Write the entries out exactly, with the final line being the one containing "Blind re-derivation cell".

▶ _Data to use_
━━━━━━━━━━

import Mathlib
import Summits.Ventures.HodgeRepro.Tier4.Common.AdelicDefs
import Summits.Ventures.HodgeRepro.Tier4.Line1.PlaneDefs
import Summits.Ventures.HodgeRepro.Tier4.Line1.AdicIntegersCompact
import Summits.Ventures.HodgeRepro.Tier4.Line1.C7Components
import Summits.Ventures.HodgeRepro.Tier4.Line1.C7BoxCompact

/-!
# Tier4/Line1/C7Assembly — C7 (the fibration over the stabiliser) from its rungs (C7.4 of the C7 census)

Blind re-derivation cell `pub-hodge-repro`, Tier 4, LINE L1, rung C7 (typed census `proofs/t4/L1/C7-rungs-sig.lean`,
t4-L1-p4 with t4-L1-p2).  `exists_compact_stab_mul_of_rungs'`: C7 for a definite plane from the three walls —
(C7.1) the local fibration at every finite place, (C7.1∞) at every infinite place, (C7.2) integral transitivity at
almost all finite places — and the two glue rungs still being landed by other seats, (C7.3a) «every compact subset of
`𝔸_k⁴` lies in a box» and (C7.3c) «a family of local unitary matrices, integral outside a finite set, is the family of
components of one element of `GA W`», ALL DISPLAYED as hypotheses; the landed glue (C7.3b `isCompact_adelicBox`, C7.3d
the components calculus) does the rest.  Given `g` with `v₀ g ∈ C₀`: put `C₀` in a box over `S ⊇ S₀`; at every place
write the component `g_v = s_v κ_v` with `κ_v` in the local compact window (`v ∈ S`, `w | ∞`) or integral (`v ∉ S`) and
`s_v` fixing `v₀`; glue `κ := (κ_v)_v ∈ GA W`; then `s := g κ⁻¹` fixes the adelic `v₀` place by place, and `κ` lies in
the compact adelic box.  HC_CM is NOT proved by anyone in this repository.
-/

set_option autoImplicit false
noncomputable section
namespace Summit.Ventures.HodgeRepro.Tier4.Line1
open NumberField IsDedekindDomain HeightOneSpectrum Topology Common Matrix

section LocalGroup

variable {k : Type} [Field k] [NumberField k] (W : PlaneData k)

/-- A local unitary matrix has an invertible determinant (`det h = ±1`). -/
theorem isUnit_det_of_mem_localU (hW : IsDefinite W) (v : HeightOneSpectrum (𝓞 k))
    {h : Matrix (Fin 4) (Fin 4) (v.adicCompletion k)} (hh : h ∈ localU W v) : IsUnit h.det :=
  IsUnit.of_mul_eq_one _ (det_mul_self_eq_one_of_unitary W _ (det_map_ne_zero_of_isDefinite W _ hW) hh.2)

omit [NumberField k] in
/-- A local unitary matrix at an infinite place has an invertible determinant. -/
theorem isUnit_det_of_mem_localUInf (hW : IsDefinite W) (w : InfinitePlace k)
    {h : Matrix (Fin 4) (Fin 4) w.Completion} (hh : h ∈ localUInf W w) : IsUnit h.det :=
  IsUnit.of_mul_eq_one _ (det_mul_self_eq_one_of_unitary W _ (det_map_ne_zero_of_isDefinite W _ hW) hh.2)

/-- If `x κ = x h` and `κ` is invertible then `h κ⁻¹` fixes `x`. -/
theorem vecMul_mul_inv_eq {F : Type} [Field F] {x : Fin 4 → F} {h κ : Matrix (Fin 4) (Fin 4) F}
    (hκ : IsUnit κ.det) (heq : x ᵥ* κ = x ᵥ* h) : x ᵥ* (h * κ⁻¹) = x := by
  rw [← Matrix.vecMul_vecMul, ← heq, Matrix.vecMul_vecMul, Matrix.mul_nonsing_inv _ hκ, Matrix.vecMul_one]

end LocalGroup

section Assembly

variable {k : Type} [Field k] [NumberField k] (W : PlaneData k)

/-- (C7.4) **THE ASSEMBLY OF C7** with every rung not yet on the tree DISPLAYED: from (C7.1) `h1`, (C7.1∞) `h1'`,
(C7.2) `h2`, (C7.3a) `h3a` and (C7.3c) `h3c`, for a definite plane, a non-zero rational `v₀` and a compact
`C₀ ⊆ 𝔸_k⁴`, the set `{g ∈ U(W)(𝔸_k) : v₀ g ∈ C₀}` is contained in `Stab(v₀)(𝔸_k) · K` with `K` compact.  The compact
`K` is the adelic box of the local windows (`isCompact_adelicBox`). -/
theorem exists_compact_stab_mul_of_rungs' (hW : IsDefinite W)
    (h1 : ∀ (v : HeightOneSpectrum (𝓞 k)) (v₀ : Fin 4 → k), v₀ ≠ 0 →
      ∀ C : Set (Fin 4 → v.adicCompletion k), IsCompact C →
        ∃ K : Set (Matrix (Fin 4) (Fin 4) (v.adicCompletion k)), IsCompact K ∧
          ∀ h ∈ localU W v, finRat v v₀ ᵥ* h ∈ C →
            ∃ s ∈ localU W v, finRat v v₀ ᵥ* s = finRat v v₀ ∧ ∃ κ ∈ localU W v, κ ∈ K ∧ h = s * κ)
    (h1' : ∀ (w : InfinitePlace k) (v₀ : Fin 4 → k), v₀ ≠ 0 →
      ∀ C : Set (Fin 4 → w.Completion), IsCompact C →
        ∃ K : Set (Matrix (Fin 4) (Fin 4) w.Completion), IsCompact K ∧
          ∀ h ∈ localUInf W w, infRat w v₀ ᵥ* h ∈ C →
            ∃ s ∈ localUInf W w, infRat w v₀ ᵥ* s = infRat w v₀ ∧
              ∃ κ ∈ localUInf W w, κ ∈ K ∧ h = s * κ)
    (h2 : ∀ v₀ : Fin 4 → k, v₀ ≠ 0 → ∃ S₀ : Finset (HeightOneSpectrum (𝓞 k)), ∀ v ∉ S₀, ∀ h ∈ localU W v,
      (∀ i, (finRat v v₀ ᵥ* h) i ∈ v.adicCompletionIntegers k) →
        ∃ κ ∈ localUInt W v, finRat v v₀ ᵥ* κ = finRat v v₀ ᵥ* h)
    (h3a : ∀ C₀ : Set (Fin 4 → Ad k), IsCompact C₀ →
      ∃ S : Finset (HeightOneSpectrum (𝓞 k)),
        ∃ Cf : ∀ v : HeightOneSpectrum (𝓞 k), Set (Fin 4 → v.adicCompletion k),
          ∃ Ci : ∀ w : InfinitePlace k, Set (Fin 4 → w.Completion),
            (∀ v ∈ S, IsCompact (Cf v)) ∧ (∀ w, IsCompact (Ci w)) ∧
              ∀ x ∈ C₀, (∀ w, infVec w x ∈ Ci w) ∧ (∀ v ∈ S, finVec v x ∈ Cf v) ∧
                ∀ v ∉ S, ∀ i, (x i).2 v ∈ v.adicCompletionIntegers k)
    (h3c : ∀ (S : Finset (HeightOneSpectrum (𝓞 k)))
      (κf : ∀ v : HeightOneSpectrum (𝓞 k), Matrix (Fin 4) (Fin 4) (v.adicCompletion k))
      (κi : ∀ w : InfinitePlace k, Matrix (Fin 4) (Fin 4) w.Completion),
      (∀ v, κf v ∈ localU W v) → (∀ w, κi w ∈ localUInf W w) → (∀ v ∉ S, κf v ∈ localUInt W v) →
        ∃ κ : GA W, (∀ v, finMat v (GA.mat W κ) = κf v) ∧ ∀ w, infMat w (GA.mat W κ) = κi w)
    (v₀ : Fin 4 → k) (hv₀ : v₀ ≠ 0) {C₀ : Set (Fin 4 → Ad k)} (hC₀ : IsCompact C₀) :
    ∃ K : Set (GA W), IsCompact K ∧ ∀ g : GA W,
      (fun i => algebraMap k (Ad k) (v₀ i)) ᵥ* GA.mat W g ∈ C₀ →
        ∃ s : GA W, (fun i => algebraMap k (Ad k) (v₀ i)) ᵥ* GA.mat W s =
          (fun i => algebraMap k (Ad k) (v₀ i)) ∧ ∃ κ ∈ K, g = s * κ := by
  classical
  obtain ⟨S₁, Cf, Ci, hCf, hCi, hbox⟩ := h3a C₀ hC₀
  obtain ⟨S₀, hS₀⟩ := h2 v₀ hv₀
  let S : Finset (HeightOneSpectrum (𝓞 k)) := S₁ ∪ S₀
  -- compact local windows at every finite place: the given ones on `S₁`, the integral cube elsewhere
  let Cf' : ∀ v : HeightOneSpectrum (𝓞 k), Set (Fin 4 → v.adicCompletion k) := fun v =>
    if v ∈ S₁ then Cf v
    else Set.pi Set.univ fun _ => (v.adicCompletionIntegers k : Set (v.adicCompletion k))
  have hCf' : ∀ v, IsCompact (Cf' v) := fun v => by
    by_cases hv : v ∈ S₁
    · simp only [Cf', hv, if_true]
      exact hCf v hv
    · simp only [Cf', hv, if_false]
      exact isCompact_univ_pi fun _ => isCompact_adicCompletionIntegers k v
  choose Kf hKfc hKf using fun v => h1 v v₀ hv₀ (Cf' v) (hCf' v)
  choose Ki hKic hKi using fun w => h1' w v₀ hv₀ (Ci w) (hCi w)
  refine ⟨adelicBox W S Kf Ki, isCompact_adelicBox W hW S Kf (fun v _ => hKfc v) Ki hKic, ?_⟩
  intro g hgC
  obtain ⟨hxi, hxf, hxint⟩ := hbox _ hgC
  have hxv : ∀ v, finVec v ((fun i => algebraMap k (Ad k) (v₀ i)) ᵥ* GA.mat W g) =
      finRat v v₀ ᵥ* finMat v (GA.mat W g) := fun v => by
    rw [finVec_vecMul, finVec_algebraMap]
  have hxw : ∀ w, infVec w ((fun i => algebraMap k (Ad k) (v₀ i)) ᵥ* GA.mat W g) =
      infRat w v₀ ᵥ* infMat w (GA.mat W g) := fun w => by
    rw [infVec_vecMul, infVec_algebraMap]
  -- the local factors `κ_v` at the finite places
  have hloc : ∀ v, ∃ κ ∈ localU W v, finRat v v₀ ᵥ* κ = finRat v v₀ ᵥ* finMat v (GA.mat W g) ∧
      (v ∈ S → κ ∈ Kf v) ∧ (v ∉ S → κ ∈ localUInt W v) := by
    intro v
    by_cases hvS : v ∈ S
    · have hmem : finRat v v₀ ᵥ* finMat v (GA.mat W g) ∈ Cf' v := by
        rw [← hxv]
        by_cases hv1 : v ∈ S₁
        · simp only [Cf', hv1, if_true]
          exact hxf v hv1
        · simp only [Cf', hv1, if_false]
          intro i _
          exact hxint v hv1 i
      obtain ⟨s, _, hsfix, κ, hκ, hκK, hsk⟩ := hKf v _ (finMat_mem_localU W g v) hmem
      refine ⟨κ, hκ, ?_, fun _ => hκK, fun h => absurd hvS h⟩
      rw [hsk, ← Matrix.vecMul_vecMul, hsfix]
    · have hv1 : v ∉ S₁ := fun h => hvS (Finset.mem_union_left _ h)
      have hv0 : v ∉ S₀ := fun h => hvS (Finset.mem_union_right _ h)
      have hint : ∀ i, (finRat v v₀ ᵥ* finMat v (GA.mat W g)) i ∈ v.adicCompletionIntegers k := by
        intro i
        rw [← hxv]
        exact hxint v hv1 i
      obtain ⟨κ, hκ, hκeq⟩ := hS₀ v hv0 _ (finMat_mem_localU W g v) hint
      exact ⟨κ, hκ.1, hκeq, fun h => absurd h hvS, fun _ => hκ⟩
  choose κf hκf hκfeq hκfS hκfint using hloc
  -- the local factors `κ_w` at the infinite places
  have hlocw : ∀ w, ∃ κ ∈ localUInf W w,
      infRat w v₀ ᵥ* κ = infRat w v₀ ᵥ* infMat w (GA.mat W g) ∧ κ ∈ Ki w := by
    intro w
    have hmem : infRat w v₀ ᵥ* infMat w (GA.mat W g) ∈ Ci w := by
      rw [← hxw]
      exact hxi w
    obtain ⟨s, _, hsfix, κ, hκ, hκK, hsk⟩ := hKi w _ (infMat_mem_localUInf W g w) hmem
    refine ⟨κ, hκ, ?_, hκK⟩
    rw [hsk, ← Matrix.vecMul_vecMul, hsfix]
  choose κi hκi hκieq hκiK using hlocw
  -- glue
  obtain ⟨κ, hκfin, hκinf⟩ := h3c S κf κi hκf hκi hκfint
  refine ⟨g * κ⁻¹, ?_, κ, ?_, (inv_mul_cancel_right g κ).symm⟩
  · apply vec_ext_of_components
    · intro v
      rw [finVec_vecMul, finVec_algebraMap, finMat_GA_mul, finMat_GA_inv, hκfin v]
      exact vecMul_mul_inv_eq (isUnit_det_of_mem_localU W hW v (hκf v)) (hκfeq v)
    · intro w
      rw [infVec_vecMul, infVec_algebraMap, infMat_GA_mul, infMat_GA_inv, hκinf w]
      exact vecMul_mul_inv_eq (isUnit_det_of_mem_localUInf W hW w (hκi w)) (hκieq w)
  · simp only [adelicBox, Set.mem_setOf_eq]
    refine ⟨fun w => ?_, fun v hv => ?_, fun v hv => ?_⟩
    · rw [hκinf w]
      exact hκiK w
    · rw [hκfin v]
      exact hκfS v hv
    · rw [hκfin v]
      exact hκfint v hv

end Assembly

end Summit.Ventures.HodgeRepro.Tier4.Line1
end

━━━━━━━━━━

▶ _Result of this task_
import Mathlib
import Summits.Ventures.HodgeRepro.Tier4.Common.AdelicDefs
import Summits.Ventures.HodgeRepro.Tier4.Line1.PlaneDefs
import Summits.Ventures.HodgeRepro.Tier4.Line1.AdicIntegersCompact
import Summits.Ventures.HodgeRepro.Tier4.Line1.C7Components
import Summits.Ventures.HodgeRepro.Tier4.Line1.C7BoxCompact

/-!
# Tier4/Line1/C7Assembly — C7 (the fibration over the stabiliser) from its rungs (C7.4 of the C7 census)

Blind re-derivation cell `pub-hodge-repro`, Tier 4, LINE L1, rung C7 (typed census `proofs/t4/L1/C7-rungs-sig.lean`,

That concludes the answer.